- _Assignment_
Search the records for "isCanon". Report every line where it occurs.

Collected data entries:
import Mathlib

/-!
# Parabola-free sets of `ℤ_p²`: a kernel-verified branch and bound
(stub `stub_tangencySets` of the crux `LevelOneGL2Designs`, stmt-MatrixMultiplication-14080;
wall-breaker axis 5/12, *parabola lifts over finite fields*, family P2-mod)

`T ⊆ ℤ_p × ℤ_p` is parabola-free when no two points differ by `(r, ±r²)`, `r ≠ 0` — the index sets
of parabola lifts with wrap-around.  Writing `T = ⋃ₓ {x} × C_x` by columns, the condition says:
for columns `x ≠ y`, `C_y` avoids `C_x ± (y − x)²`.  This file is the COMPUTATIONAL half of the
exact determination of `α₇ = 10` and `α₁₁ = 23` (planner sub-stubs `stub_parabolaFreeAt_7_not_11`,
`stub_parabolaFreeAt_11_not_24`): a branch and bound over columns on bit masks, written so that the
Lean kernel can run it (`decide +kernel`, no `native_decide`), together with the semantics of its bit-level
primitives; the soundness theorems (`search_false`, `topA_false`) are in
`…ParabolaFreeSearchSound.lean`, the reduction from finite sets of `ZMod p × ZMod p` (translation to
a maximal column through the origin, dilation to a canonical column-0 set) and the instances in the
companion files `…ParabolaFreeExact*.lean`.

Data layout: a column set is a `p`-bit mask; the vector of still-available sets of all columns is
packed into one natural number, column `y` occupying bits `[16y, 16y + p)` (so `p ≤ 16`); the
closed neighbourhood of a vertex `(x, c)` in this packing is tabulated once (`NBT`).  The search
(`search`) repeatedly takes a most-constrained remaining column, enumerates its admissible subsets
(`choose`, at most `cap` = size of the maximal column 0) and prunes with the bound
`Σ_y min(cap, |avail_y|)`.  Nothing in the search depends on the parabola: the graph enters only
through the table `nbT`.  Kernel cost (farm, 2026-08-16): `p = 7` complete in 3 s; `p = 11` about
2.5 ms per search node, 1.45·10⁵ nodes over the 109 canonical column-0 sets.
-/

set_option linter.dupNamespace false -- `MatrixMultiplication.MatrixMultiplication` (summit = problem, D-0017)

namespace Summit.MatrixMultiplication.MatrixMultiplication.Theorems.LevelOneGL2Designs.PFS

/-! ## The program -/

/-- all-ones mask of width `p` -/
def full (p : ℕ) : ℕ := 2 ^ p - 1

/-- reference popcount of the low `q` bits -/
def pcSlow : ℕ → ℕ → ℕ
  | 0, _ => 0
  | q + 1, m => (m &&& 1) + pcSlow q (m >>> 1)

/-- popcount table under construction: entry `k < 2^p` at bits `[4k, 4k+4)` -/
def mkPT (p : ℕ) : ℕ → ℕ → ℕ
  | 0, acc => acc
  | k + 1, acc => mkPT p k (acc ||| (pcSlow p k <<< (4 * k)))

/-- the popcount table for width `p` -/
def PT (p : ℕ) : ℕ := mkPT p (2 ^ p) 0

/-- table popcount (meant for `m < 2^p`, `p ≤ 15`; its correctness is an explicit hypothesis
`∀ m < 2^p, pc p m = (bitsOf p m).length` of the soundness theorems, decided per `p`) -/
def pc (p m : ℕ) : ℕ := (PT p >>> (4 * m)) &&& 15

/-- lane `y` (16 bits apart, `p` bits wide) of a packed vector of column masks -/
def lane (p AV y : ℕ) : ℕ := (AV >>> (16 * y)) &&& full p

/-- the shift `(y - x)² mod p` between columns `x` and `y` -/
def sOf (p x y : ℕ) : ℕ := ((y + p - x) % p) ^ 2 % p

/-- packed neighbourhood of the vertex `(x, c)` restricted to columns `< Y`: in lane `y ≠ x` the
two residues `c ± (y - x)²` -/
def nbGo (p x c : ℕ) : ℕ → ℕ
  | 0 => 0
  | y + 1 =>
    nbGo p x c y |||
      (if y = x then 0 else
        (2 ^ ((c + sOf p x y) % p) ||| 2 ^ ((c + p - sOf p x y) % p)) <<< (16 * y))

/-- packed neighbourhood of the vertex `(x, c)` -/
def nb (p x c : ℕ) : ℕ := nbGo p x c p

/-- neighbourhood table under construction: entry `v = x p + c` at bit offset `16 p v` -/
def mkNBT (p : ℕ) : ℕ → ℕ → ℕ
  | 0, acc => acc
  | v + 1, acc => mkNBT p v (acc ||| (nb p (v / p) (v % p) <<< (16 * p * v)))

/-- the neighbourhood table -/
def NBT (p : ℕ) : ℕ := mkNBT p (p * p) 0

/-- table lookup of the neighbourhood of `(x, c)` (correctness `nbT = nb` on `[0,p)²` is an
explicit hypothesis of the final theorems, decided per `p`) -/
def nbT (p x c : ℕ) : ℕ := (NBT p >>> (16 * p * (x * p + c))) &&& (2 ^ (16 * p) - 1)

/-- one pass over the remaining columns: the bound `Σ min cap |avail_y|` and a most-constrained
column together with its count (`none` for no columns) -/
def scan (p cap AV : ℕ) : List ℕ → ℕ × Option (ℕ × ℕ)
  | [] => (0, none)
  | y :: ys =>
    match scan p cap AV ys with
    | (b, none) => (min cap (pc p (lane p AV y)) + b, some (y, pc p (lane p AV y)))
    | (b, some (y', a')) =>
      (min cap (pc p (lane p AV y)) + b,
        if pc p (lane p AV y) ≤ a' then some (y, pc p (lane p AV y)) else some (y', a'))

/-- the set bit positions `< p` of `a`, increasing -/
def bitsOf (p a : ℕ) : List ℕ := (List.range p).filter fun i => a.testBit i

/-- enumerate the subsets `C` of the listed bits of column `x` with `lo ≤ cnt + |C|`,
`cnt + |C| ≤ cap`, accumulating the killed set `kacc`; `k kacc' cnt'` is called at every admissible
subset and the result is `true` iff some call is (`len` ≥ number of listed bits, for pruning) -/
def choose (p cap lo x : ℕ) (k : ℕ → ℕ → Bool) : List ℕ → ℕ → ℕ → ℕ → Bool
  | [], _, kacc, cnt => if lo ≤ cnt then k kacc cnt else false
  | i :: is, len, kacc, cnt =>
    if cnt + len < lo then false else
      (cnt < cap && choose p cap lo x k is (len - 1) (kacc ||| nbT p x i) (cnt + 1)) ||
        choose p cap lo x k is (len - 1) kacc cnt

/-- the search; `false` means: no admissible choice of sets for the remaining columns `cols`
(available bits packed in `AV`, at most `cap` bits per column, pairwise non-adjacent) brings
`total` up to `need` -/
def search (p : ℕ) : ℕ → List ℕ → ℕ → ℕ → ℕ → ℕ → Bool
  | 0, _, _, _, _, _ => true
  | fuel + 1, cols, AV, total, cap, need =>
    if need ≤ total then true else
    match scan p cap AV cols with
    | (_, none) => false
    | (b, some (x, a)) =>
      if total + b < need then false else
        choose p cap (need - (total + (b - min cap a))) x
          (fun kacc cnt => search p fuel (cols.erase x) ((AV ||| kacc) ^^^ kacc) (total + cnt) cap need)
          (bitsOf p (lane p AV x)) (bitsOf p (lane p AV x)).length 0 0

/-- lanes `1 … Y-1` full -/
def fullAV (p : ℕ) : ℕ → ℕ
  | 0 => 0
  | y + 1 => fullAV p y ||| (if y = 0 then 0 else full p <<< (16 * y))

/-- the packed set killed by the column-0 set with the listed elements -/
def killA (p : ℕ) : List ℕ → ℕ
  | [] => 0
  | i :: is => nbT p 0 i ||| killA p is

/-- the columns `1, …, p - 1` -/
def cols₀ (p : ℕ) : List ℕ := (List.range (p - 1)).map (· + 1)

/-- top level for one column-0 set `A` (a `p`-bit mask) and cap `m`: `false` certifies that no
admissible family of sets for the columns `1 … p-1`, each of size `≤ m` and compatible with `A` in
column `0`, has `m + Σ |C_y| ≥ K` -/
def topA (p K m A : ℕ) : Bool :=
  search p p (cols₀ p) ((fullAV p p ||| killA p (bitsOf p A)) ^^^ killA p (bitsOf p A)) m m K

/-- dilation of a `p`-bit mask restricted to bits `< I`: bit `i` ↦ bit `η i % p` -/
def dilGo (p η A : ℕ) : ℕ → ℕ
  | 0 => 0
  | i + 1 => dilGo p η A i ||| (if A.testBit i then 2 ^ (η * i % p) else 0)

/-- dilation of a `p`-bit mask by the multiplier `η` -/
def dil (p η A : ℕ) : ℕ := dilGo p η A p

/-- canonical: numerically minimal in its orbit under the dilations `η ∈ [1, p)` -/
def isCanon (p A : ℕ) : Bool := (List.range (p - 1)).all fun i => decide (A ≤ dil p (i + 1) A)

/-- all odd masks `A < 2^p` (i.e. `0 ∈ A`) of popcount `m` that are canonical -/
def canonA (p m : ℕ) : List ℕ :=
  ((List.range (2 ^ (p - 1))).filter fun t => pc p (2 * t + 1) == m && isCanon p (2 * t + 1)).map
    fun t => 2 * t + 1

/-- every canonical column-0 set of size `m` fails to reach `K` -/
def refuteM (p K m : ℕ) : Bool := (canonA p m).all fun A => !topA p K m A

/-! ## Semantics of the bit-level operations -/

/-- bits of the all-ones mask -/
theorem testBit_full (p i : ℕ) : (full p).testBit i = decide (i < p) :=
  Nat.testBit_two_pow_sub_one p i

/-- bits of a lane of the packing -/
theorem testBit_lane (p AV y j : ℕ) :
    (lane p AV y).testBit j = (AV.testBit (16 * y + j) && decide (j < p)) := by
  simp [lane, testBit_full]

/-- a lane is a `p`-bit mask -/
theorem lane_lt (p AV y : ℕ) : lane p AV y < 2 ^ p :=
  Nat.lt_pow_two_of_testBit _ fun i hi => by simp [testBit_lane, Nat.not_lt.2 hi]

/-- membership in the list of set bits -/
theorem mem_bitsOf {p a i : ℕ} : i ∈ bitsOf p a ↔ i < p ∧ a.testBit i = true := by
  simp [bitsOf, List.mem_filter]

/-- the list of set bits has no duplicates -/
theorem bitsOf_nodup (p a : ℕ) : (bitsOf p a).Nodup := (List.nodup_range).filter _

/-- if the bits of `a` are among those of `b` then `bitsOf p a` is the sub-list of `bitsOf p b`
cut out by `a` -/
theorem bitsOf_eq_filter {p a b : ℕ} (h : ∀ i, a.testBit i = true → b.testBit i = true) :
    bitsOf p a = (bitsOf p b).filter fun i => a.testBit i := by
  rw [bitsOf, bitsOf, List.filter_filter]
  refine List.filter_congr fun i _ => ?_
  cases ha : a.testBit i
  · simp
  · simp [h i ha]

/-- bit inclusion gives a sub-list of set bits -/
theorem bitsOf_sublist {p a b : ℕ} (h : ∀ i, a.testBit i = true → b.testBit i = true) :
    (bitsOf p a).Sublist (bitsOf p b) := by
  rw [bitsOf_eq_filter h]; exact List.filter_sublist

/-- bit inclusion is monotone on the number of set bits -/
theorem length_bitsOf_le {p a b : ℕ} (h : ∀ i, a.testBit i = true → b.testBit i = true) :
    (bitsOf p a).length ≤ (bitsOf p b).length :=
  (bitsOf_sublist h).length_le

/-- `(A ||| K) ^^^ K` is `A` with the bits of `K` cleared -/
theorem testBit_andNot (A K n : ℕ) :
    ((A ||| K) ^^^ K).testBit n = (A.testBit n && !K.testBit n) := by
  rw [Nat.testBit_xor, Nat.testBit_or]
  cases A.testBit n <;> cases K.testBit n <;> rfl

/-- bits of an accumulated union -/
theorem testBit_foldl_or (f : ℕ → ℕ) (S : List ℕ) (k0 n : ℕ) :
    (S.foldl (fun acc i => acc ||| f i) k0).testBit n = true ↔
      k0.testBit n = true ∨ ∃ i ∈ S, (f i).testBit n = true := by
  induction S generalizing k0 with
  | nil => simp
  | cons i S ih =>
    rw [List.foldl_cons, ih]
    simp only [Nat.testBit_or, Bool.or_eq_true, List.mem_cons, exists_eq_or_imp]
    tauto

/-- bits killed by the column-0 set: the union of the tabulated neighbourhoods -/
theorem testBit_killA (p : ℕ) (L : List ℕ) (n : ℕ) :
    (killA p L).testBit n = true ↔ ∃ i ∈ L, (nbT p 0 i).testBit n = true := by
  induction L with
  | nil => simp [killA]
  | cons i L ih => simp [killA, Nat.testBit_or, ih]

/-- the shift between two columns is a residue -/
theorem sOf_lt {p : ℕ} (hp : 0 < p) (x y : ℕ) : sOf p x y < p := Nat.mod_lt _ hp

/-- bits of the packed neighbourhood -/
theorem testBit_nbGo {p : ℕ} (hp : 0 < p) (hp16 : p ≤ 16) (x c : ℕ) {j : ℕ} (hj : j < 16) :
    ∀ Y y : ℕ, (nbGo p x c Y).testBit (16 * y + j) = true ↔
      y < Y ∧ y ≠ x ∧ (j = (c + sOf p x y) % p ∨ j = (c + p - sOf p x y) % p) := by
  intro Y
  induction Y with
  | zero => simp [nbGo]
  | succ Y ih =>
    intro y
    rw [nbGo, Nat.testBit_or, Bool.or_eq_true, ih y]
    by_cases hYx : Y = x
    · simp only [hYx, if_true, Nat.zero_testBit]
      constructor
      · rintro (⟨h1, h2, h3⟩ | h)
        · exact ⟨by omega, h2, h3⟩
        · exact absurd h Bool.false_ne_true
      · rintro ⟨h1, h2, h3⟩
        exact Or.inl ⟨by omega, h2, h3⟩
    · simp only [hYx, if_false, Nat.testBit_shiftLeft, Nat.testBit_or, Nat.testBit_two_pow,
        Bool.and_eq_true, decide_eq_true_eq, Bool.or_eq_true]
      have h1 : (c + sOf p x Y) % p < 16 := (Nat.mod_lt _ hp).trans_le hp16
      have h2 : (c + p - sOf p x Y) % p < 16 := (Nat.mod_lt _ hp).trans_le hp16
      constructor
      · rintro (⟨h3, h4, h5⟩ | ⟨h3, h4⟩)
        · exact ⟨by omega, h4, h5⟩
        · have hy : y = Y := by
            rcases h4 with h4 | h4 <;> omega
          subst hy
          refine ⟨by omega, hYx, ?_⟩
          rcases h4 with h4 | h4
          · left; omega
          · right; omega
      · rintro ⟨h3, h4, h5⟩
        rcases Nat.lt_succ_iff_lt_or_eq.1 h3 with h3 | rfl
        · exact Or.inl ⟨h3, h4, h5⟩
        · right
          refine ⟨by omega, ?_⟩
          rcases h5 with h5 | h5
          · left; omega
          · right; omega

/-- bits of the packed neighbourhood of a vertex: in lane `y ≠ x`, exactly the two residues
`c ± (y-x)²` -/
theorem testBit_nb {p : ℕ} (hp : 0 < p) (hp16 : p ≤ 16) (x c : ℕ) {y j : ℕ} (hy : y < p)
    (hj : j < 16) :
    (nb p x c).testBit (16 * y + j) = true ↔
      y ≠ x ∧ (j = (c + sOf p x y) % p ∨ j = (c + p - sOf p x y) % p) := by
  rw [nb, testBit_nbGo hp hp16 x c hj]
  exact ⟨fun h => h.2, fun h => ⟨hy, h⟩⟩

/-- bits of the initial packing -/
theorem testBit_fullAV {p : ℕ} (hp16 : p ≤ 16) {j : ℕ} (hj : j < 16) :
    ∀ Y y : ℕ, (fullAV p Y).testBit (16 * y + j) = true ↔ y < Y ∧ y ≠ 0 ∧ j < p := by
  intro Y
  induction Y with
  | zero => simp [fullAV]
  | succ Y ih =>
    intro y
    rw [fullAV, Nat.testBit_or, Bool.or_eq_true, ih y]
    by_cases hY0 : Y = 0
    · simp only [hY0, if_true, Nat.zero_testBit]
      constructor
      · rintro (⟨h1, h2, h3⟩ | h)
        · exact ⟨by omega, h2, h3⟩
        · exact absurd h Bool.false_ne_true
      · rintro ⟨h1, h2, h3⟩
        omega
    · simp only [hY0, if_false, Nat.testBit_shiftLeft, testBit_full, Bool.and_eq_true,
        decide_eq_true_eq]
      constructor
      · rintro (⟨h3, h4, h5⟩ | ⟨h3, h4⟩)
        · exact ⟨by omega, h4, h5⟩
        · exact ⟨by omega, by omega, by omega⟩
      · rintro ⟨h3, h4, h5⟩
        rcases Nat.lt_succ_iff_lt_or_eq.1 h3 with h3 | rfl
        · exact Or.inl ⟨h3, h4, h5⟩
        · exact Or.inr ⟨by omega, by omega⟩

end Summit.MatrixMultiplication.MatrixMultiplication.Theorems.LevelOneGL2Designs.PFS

--

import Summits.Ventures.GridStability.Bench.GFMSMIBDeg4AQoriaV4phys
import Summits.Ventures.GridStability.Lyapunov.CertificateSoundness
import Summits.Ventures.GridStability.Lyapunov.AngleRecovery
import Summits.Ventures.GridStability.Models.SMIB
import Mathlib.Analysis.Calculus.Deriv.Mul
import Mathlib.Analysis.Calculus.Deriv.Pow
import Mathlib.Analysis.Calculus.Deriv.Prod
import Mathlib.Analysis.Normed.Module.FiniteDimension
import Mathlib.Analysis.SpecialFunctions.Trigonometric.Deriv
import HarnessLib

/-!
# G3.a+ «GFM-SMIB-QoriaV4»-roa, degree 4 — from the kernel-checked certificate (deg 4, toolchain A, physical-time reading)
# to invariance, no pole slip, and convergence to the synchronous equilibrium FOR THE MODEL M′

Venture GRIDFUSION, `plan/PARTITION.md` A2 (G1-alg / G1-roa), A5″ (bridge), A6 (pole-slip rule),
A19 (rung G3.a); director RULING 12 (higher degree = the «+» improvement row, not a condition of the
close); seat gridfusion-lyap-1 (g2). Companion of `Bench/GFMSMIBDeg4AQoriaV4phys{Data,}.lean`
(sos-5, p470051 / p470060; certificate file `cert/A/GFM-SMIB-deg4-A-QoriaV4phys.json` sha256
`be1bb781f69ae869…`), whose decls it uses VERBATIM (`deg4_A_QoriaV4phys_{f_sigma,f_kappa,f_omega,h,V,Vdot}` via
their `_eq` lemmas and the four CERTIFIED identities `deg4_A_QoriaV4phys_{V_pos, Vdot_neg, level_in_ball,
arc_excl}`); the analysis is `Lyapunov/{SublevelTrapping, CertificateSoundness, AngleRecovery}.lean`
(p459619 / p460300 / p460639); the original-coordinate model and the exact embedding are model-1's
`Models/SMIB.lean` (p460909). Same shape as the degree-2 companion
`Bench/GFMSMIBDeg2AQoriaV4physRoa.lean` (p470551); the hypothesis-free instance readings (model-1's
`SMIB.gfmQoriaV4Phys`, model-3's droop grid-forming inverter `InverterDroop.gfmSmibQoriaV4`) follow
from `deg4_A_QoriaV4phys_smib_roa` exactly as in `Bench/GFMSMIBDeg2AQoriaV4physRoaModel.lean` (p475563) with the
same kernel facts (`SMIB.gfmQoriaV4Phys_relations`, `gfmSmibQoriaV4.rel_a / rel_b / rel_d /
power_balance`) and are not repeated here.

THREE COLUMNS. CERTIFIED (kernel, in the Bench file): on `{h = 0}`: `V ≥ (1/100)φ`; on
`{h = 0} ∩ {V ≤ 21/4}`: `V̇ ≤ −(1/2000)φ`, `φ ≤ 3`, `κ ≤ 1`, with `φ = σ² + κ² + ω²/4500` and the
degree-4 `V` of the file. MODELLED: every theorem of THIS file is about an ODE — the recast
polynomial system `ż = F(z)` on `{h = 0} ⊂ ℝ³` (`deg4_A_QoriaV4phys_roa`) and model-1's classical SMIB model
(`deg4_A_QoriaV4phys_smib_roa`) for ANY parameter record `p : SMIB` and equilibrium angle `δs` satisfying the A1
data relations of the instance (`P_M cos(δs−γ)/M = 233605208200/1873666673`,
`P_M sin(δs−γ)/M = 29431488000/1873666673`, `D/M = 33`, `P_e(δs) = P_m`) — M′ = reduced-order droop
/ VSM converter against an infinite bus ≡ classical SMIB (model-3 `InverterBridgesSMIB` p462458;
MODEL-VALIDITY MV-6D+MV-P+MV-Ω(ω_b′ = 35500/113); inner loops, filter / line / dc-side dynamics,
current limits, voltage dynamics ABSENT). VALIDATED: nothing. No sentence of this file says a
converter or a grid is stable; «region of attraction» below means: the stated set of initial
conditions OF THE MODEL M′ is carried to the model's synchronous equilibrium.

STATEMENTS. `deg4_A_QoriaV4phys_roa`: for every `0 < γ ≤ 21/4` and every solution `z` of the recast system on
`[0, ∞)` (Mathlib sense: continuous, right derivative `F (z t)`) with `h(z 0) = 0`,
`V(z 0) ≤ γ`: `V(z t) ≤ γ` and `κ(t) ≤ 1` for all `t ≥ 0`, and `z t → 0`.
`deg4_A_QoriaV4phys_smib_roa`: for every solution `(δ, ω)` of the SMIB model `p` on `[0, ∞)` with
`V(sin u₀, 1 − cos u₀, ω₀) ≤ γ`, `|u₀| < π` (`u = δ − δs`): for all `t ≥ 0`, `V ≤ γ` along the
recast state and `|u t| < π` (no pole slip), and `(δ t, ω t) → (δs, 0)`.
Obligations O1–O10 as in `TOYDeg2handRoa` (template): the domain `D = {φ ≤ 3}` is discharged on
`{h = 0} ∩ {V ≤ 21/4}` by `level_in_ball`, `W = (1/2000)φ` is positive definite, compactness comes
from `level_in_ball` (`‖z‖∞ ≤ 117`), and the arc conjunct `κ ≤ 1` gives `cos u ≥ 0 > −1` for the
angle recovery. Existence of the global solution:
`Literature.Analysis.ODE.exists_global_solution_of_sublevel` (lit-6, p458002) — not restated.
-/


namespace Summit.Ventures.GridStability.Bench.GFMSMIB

---

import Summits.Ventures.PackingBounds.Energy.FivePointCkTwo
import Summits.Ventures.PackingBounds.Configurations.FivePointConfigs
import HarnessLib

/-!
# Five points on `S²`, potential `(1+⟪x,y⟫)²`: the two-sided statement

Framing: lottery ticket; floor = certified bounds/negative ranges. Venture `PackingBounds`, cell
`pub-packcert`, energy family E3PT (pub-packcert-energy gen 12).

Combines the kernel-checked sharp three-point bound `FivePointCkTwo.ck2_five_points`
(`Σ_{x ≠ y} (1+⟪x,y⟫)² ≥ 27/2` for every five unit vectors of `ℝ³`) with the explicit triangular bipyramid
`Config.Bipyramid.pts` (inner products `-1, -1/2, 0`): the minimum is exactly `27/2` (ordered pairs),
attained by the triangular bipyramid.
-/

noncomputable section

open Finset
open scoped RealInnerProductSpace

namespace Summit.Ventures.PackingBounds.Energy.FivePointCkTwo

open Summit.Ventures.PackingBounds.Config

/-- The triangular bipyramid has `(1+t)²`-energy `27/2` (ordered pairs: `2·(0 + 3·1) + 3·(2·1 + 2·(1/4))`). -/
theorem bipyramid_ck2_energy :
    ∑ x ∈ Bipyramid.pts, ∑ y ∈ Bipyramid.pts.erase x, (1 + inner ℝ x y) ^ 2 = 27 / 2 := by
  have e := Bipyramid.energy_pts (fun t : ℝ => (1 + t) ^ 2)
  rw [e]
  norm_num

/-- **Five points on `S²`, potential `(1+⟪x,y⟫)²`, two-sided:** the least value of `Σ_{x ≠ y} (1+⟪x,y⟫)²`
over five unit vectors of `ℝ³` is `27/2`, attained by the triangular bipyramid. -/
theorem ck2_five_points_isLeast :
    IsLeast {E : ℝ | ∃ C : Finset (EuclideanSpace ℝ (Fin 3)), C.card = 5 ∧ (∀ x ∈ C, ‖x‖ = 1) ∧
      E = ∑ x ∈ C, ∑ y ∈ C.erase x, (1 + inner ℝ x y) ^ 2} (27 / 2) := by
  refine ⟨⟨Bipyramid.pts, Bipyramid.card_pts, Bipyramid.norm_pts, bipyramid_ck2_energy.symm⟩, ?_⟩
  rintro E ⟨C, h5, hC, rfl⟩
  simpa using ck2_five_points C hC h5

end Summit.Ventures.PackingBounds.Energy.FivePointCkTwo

- _Response to the exercise_
def isCanon (p A : ℕ) : Bool := (List.range (p - 1)).all fun i => decide (A ≤ dil p (i + 1) A)
  ((List.range (2 ^ (p - 1))).filter fun t => pc p (2 * t + 1) == m && isCanon p (2 * t + 1)).map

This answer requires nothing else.